EXTRACTED INFORMATION ▸
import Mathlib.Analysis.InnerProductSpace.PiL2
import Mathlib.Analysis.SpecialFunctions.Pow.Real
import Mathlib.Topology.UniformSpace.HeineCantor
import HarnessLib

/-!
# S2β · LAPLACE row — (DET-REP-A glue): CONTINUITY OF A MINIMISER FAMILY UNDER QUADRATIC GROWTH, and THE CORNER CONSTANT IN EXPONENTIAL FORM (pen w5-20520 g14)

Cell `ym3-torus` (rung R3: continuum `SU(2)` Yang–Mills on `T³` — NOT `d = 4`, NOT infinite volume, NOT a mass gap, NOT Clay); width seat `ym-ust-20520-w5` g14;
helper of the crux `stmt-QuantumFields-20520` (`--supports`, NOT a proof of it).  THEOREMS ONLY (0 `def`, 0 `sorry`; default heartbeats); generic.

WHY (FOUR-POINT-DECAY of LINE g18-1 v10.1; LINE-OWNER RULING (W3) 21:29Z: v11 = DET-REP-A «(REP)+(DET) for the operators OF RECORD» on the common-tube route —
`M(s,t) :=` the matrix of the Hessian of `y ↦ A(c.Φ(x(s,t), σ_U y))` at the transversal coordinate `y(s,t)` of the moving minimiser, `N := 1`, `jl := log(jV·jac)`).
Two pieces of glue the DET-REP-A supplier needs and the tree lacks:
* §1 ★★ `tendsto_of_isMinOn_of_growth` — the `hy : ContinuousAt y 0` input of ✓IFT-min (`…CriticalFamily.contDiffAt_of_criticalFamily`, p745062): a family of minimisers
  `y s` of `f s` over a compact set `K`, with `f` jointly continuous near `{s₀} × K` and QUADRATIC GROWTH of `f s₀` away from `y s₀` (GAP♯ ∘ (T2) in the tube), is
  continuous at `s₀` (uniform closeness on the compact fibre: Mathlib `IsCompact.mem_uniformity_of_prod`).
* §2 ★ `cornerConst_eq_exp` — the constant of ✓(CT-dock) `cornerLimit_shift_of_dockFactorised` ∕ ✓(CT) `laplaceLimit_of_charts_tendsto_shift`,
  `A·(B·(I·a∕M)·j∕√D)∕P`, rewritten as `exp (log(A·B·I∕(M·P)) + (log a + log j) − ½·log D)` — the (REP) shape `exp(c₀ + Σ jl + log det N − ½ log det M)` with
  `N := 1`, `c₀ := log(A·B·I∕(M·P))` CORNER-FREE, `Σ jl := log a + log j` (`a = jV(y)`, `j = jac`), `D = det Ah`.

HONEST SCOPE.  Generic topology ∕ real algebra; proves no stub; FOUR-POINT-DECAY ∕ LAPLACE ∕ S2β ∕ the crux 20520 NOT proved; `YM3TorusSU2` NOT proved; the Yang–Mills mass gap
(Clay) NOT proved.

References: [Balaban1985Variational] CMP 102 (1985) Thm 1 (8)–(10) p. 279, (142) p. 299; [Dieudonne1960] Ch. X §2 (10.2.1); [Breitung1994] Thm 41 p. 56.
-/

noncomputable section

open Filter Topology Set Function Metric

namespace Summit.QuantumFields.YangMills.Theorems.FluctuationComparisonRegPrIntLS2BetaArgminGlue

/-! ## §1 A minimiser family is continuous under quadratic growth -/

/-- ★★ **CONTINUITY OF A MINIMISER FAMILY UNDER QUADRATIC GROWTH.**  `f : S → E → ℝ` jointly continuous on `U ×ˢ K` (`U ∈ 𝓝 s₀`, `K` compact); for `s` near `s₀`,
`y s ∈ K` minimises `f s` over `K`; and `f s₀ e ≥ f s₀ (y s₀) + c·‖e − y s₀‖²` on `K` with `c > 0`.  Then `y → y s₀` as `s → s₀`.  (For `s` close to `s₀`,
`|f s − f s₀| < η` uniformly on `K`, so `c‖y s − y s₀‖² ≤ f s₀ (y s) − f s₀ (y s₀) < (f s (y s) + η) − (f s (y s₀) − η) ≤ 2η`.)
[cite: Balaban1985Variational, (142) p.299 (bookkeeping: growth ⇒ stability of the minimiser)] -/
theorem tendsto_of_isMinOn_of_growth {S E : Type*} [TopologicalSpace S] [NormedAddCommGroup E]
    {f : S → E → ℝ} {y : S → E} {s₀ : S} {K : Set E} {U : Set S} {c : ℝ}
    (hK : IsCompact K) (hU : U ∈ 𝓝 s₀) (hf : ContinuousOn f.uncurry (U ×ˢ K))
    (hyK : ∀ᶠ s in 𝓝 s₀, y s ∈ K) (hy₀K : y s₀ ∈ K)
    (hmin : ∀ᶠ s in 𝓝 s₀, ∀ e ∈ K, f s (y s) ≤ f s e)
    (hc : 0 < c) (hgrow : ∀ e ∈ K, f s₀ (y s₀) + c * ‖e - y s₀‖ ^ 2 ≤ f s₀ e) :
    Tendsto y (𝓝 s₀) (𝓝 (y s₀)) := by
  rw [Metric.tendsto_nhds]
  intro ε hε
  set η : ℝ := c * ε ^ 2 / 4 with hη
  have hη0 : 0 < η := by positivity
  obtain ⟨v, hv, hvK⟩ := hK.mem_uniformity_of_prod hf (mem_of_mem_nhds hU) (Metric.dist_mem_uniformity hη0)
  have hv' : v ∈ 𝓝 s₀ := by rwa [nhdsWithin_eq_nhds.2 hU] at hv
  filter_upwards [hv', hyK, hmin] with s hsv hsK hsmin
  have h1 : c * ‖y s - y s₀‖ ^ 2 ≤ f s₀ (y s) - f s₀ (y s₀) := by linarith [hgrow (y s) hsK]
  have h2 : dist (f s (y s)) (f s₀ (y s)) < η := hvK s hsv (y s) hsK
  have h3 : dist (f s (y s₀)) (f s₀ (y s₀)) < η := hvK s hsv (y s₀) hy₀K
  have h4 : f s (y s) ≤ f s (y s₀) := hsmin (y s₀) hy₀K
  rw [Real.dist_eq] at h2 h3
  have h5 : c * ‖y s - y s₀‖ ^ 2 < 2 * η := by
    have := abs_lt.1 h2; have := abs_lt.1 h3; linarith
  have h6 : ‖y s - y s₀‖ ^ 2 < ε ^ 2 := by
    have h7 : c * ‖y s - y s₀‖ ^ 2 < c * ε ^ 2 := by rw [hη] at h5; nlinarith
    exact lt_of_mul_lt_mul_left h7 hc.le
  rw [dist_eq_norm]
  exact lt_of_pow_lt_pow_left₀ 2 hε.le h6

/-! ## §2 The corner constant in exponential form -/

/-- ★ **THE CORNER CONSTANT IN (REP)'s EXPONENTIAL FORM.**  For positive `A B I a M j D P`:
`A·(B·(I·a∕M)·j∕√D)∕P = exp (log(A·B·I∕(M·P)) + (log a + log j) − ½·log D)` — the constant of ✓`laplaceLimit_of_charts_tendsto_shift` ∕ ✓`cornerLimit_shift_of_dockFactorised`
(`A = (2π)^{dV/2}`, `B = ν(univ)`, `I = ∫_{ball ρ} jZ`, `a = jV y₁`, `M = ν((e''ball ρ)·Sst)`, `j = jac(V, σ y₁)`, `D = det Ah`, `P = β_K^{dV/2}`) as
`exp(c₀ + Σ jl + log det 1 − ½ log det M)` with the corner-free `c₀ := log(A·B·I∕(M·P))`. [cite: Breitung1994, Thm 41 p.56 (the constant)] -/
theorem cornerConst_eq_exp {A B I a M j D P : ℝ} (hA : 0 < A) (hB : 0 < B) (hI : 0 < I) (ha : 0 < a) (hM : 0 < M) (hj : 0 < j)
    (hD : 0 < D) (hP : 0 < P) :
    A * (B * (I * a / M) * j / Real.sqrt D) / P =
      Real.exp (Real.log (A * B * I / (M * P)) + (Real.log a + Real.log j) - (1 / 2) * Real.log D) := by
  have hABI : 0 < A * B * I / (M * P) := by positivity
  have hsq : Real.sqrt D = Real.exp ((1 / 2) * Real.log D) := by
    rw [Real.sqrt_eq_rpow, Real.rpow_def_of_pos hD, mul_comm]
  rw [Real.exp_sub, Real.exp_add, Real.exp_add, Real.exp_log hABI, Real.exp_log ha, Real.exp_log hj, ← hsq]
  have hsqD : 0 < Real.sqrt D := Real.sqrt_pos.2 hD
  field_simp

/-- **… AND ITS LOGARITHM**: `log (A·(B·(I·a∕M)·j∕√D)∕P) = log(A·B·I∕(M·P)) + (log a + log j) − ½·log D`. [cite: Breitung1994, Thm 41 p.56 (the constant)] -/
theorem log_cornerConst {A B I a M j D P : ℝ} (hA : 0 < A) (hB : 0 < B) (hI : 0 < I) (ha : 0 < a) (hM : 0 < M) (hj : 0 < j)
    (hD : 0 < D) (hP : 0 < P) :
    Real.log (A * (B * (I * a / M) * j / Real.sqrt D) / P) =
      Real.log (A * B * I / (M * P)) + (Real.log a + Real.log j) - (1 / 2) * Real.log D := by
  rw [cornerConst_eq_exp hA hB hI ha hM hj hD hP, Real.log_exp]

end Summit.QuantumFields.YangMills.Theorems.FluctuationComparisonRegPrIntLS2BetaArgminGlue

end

INSTRUCTIONS FOR THE TASK ▸ Take the listing above from its first line through the line containing "noncomputable section", and transcribe that stretch exactly, with no other lines.

SOLVED PROBLEM ▸
import Mathlib.Analysis.InnerProductSpace.PiL2
import Mathlib.Analysis.SpecialFunctions.Pow.Real
import Mathlib.Topology.UniformSpace.HeineCantor
import HarnessLib

/-!
# S2β · LAPLACE row — (DET-REP-A glue): CONTINUITY OF A MINIMISER FAMILY UNDER QUADRATIC GROWTH, and THE CORNER CONSTANT IN EXPONENTIAL FORM (pen w5-20520 g14)

Cell `ym3-torus` (rung R3: continuum `SU(2)` Yang–Mills on `T³` — NOT `d = 4`, NOT infinite volume, NOT a mass gap, NOT Clay); width seat `ym-ust-20520-w5` g14;
helper of the crux `stmt-QuantumFields-20520` (`--supports`, NOT a proof of it).  THEOREMS ONLY (0 `def`, 0 `sorry`; default heartbeats); generic.

WHY (FOUR-POINT-DECAY of LINE g18-1 v10.1; LINE-OWNER RULING (W3) 21:29Z: v11 = DET-REP-A «(REP)+(DET) for the operators OF RECORD» on the common-tube route —
`M(s,t) :=` the matrix of the Hessian of `y ↦ A(c.Φ(x(s,t), σ_U y))` at the transversal coordinate `y(s,t)` of the moving minimiser, `N := 1`, `jl := log(jV·jac)`).
Two pieces of glue the DET-REP-A supplier needs and the tree lacks:
* §1 ★★ `tendsto_of_isMinOn_of_growth` — the `hy : ContinuousAt y 0` input of ✓IFT-min (`…CriticalFamily.contDiffAt_of_criticalFamily`, p745062): a family of minimisers
  `y s` of `f s` over a compact set `K`, with `f` jointly continuous near `{s₀} × K` and QUADRATIC GROWTH of `f s₀` away from `y s₀` (GAP♯ ∘ (T2) in the tube), is
  continuous at `s₀` (uniform closeness on the compact fibre: Mathlib `IsCompact.mem_uniformity_of_prod`).
* §2 ★ `cornerConst_eq_exp` — the constant of ✓(CT-dock) `cornerLimit_shift_of_dockFactorised` ∕ ✓(CT) `laplaceLimit_of_charts_tendsto_shift`,
  `A·(B·(I·a∕M)·j∕√D)∕P`, rewritten as `exp (log(A·B·I∕(M·P)) + (log a + log j) − ½·log D)` — the (REP) shape `exp(c₀ + Σ jl + log det N − ½ log det M)` with
  `N := 1`, `c₀ := log(A·B·I∕(M·P))` CORNER-FREE, `Σ jl := log a + log j` (`a = jV(y)`, `j = jac`), `D = det Ah`.

HONEST SCOPE.  Generic topology ∕ real algebra; proves no stub; FOUR-POINT-DECAY ∕ LAPLACE ∕ S2β ∕ the crux 20520 NOT proved; `YM3TorusSU2` NOT proved; the Yang–Mills mass gap
(Clay) NOT proved.

References: [Balaban1985Variational] CMP 102 (1985) Thm 1 (8)–(10) p. 279, (142) p. 299; [Dieudonne1960] Ch. X §2 (10.2.1); [Breitung1994] Thm 41 p. 56.
-/

noncomputable section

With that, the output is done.